EXERCISE AIM -> Lines that include "refine" make up the answer; copy all of them from the data below.

[Source records]
+---+
/-! ### The torus entries of the big cell are the two Gindikin–Karpelevich heights -/

/-- **`‖b₂₂‖ = max(1, |x|, |z|) = A`** for EVERY factorisation `w₀ · n(x,y,z) = b · k`, `b` upper triangular, `k ∈ GL₃(𝒪)`: the last Iwasawa torus entry of the big cell has absolute
value the first Gindikin–Karpelevich height («`|t₃| = A`» of ★ `K2E1GindikinKarpelevichSplitGL3`; the bottom row `(1,x,z)` of `w₀ n` is `b₂₂` times the primitive bottom row of `k`).
[cite: Bump1997, Prop. 4.5.2] [cite: Langlands1971, §3] [cite: Casselman1980, §3] -/
theorem normAbs_borel_two_two_eq_heightA {x y z : F} {w₀ n b k : GL (Fin 3) F} (hw₀ : (w₀ : Matrix (Fin 3) (Fin 3) F) = !![(0 : F), 0, 1; 0, 1, 0; 1, 0, 0])
    (hn : (n : Matrix (Fin 3) (Fin 3) F) = !![1, x, z; 0, 1, y; 0, 0, 1]) (hb : (b : Matrix (Fin 3) (Fin 3) F).BlockTriangular id) (hk : k ∈ glInt 3 F)
    (h : w₀ * n = b * k) :
    ((normAbs F ((b : Matrix (Fin 3) (Fin 3) F) 2 2) : ℝ≥0) : ℝ) = max 1 (max ((normAbs F x : ℝ≥0) : ℝ) ((normAbs F z : ℝ≥0) : ℝ)) := by
  have hrow := weylLong_mul_heis_val hw₀ hn
  have g20 : ((w₀ * n : GL (Fin 3) F) : Matrix (Fin 3) (Fin 3) F) 2 0 = 1 := by rw [hrow]; rfl
  have g21 : ((w₀ * n : GL (Fin 3) F) : Matrix (Fin 3) (Fin 3) F) 2 1 = x := by rw [hrow]; rfl
  have g22 : ((w₀ * n : GL (Fin 3) F) : Matrix (Fin 3) (Fin 3) F) 2 2 = z := by rw [hrow]; rfl
  have hle := normAbs_apply_two_le_of_eq_borel_mul hb hk h
  have h0 := hle 0; have h1 := hle 1; have h2 := hle 2
  rw [g20, map_one] at h0; rw [g21] at h1; rw [g22] at h2
  rw [← NNReal.coe_one, ← NNReal.coe_max, ← NNReal.coe_max, NNReal.coe_inj]
  refine le_antisymm ?_ (max_le h0 (max_le h1 h2))
  rcases exists_fin_three (exists_normAbs_apply_two_eq_of_eq_borel_mul hb hk h) with hj | hj | hj
  · rw [g20, map_one] at hj; rw [← hj]; exact le_max_left _ _
  · rw [g21] at hj; rw [← hj]; exact le_max_of_le_right (le_max_left _ _)
  · rw [g22] at hj; rw [← hj]; exact le_max_of_le_right (le_max_right _ _)

/-- **`‖b₀₀‖ · max(1, |y|, |z − xy|) = ‖b₀₀‖ · B = 1`** for EVERY factorisation `w₀ · n(x,y,z) = b · k`, `b` upper triangular, `k ∈ GL₃(𝒪)`: the first Iwasawa torus entry of the big
cell has absolute value the inverse of the second Gindikin–Karpelevich height («`|t₂t₃| = B`, `|t₁t₂t₃| = 1`» of ★ `K2E1GindikinKarpelevichSplitGL3`; the first column
`(xy − z, −y, 1)ᵀ` of `(w₀ n)⁻¹` is `b₀₀⁻¹` times the primitive first column of `k⁻¹`). [cite: Bump1997, Prop. 4.5.2] [cite: Langlands1971, §3] [cite: Casselman1980, §3] -/
theorem normAbs_borel_zero_zero_mul_heightB_eq_one {x y z : F} {w₀ n b k : GL (Fin 3) F} (hw₀ : (w₀ : Matrix (Fin 3) (Fin 3) F) = !![(0 : F), 0, 1; 0, 1, 0; 1, 0, 0])
    (hn : (n : Matrix (Fin 3) (Fin 3) F) = !![1, x, z; 0, 1, y; 0, 0, 1]) (hb : (b : Matrix (Fin 3) (Fin 3) F).BlockTriangular id) (hk : k ∈ glInt 3 F)
    (h : w₀ * n = b * k) :
    ((normAbs F ((b : Matrix (Fin 3) (Fin 3) F) 0 0) : ℝ≥0) : ℝ) * max 1 (max ((normAbs F y : ℝ≥0) : ℝ) ((normAbs F (z - x * y) : ℝ≥0) : ℝ)) = 1 := by
  have hcol := weylLong_mul_heis_inv_val hw₀ hn
  have c00 : (((w₀ * n)⁻¹ : GL (Fin 3) F) : Matrix (Fin 3) (Fin 3) F) 0 0 = x * y - z := by rw [hcol]; rfl
  have c10 : (((w₀ * n)⁻¹ : GL (Fin 3) F) : Matrix (Fin 3) (Fin 3) F) 1 0 = -y := by rw [hcol]; rfl
  have c20 : (((w₀ * n)⁻¹ : GL (Fin 3) F) : Matrix (Fin 3) (Fin 3) F) 2 0 = 1 := by rw [hcol]; rfl
  have hle := normAbs_inv_apply_zero_mul_le_of_eq_borel_mul hb hk h
  have h0 := hle 0; have h1 := hle 1; have h2 := hle 2
  rw [c00, ← neg_sub, normAbs_neg] at h0
  rw [c10, normAbs_neg] at h1
  rw [c20, map_one, one_mul] at h2
  rw [← NNReal.coe_one, ← NNReal.coe_max, ← NNReal.coe_max, ← NNReal.coe_mul, NNReal.coe_inj, mul_comm, ← max_mul_mul_right, ← max_mul_mul_right, one_mul]
  refine le_antisymm (max_le h2 (max_le h1 h0)) ?_
  rcases exists_fin_three (exists_normAbs_inv_apply_zero_mul_eq_of_eq_borel_mul hb hk h) with hi | hi | hi
  · rw [c00, ← neg_sub, normAbs_neg] at hi; rw [← hi]; exact le_max_of_le_right (le_max_right _ _)
  · rw [c10, normAbs_neg] at hi; rw [← hi]; exact le_max_of_le_right (le_max_left _ _)
  · rw [c20, map_one, one_mul] at hi; rw [← hi]; exact le_max_left _ _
+---+
RESULT ->
  refine le_antisymm ?_ (max_le h0 (max_le h1 h2))
  refine le_antisymm (max_le h2 (max_le h1 h0)) ?_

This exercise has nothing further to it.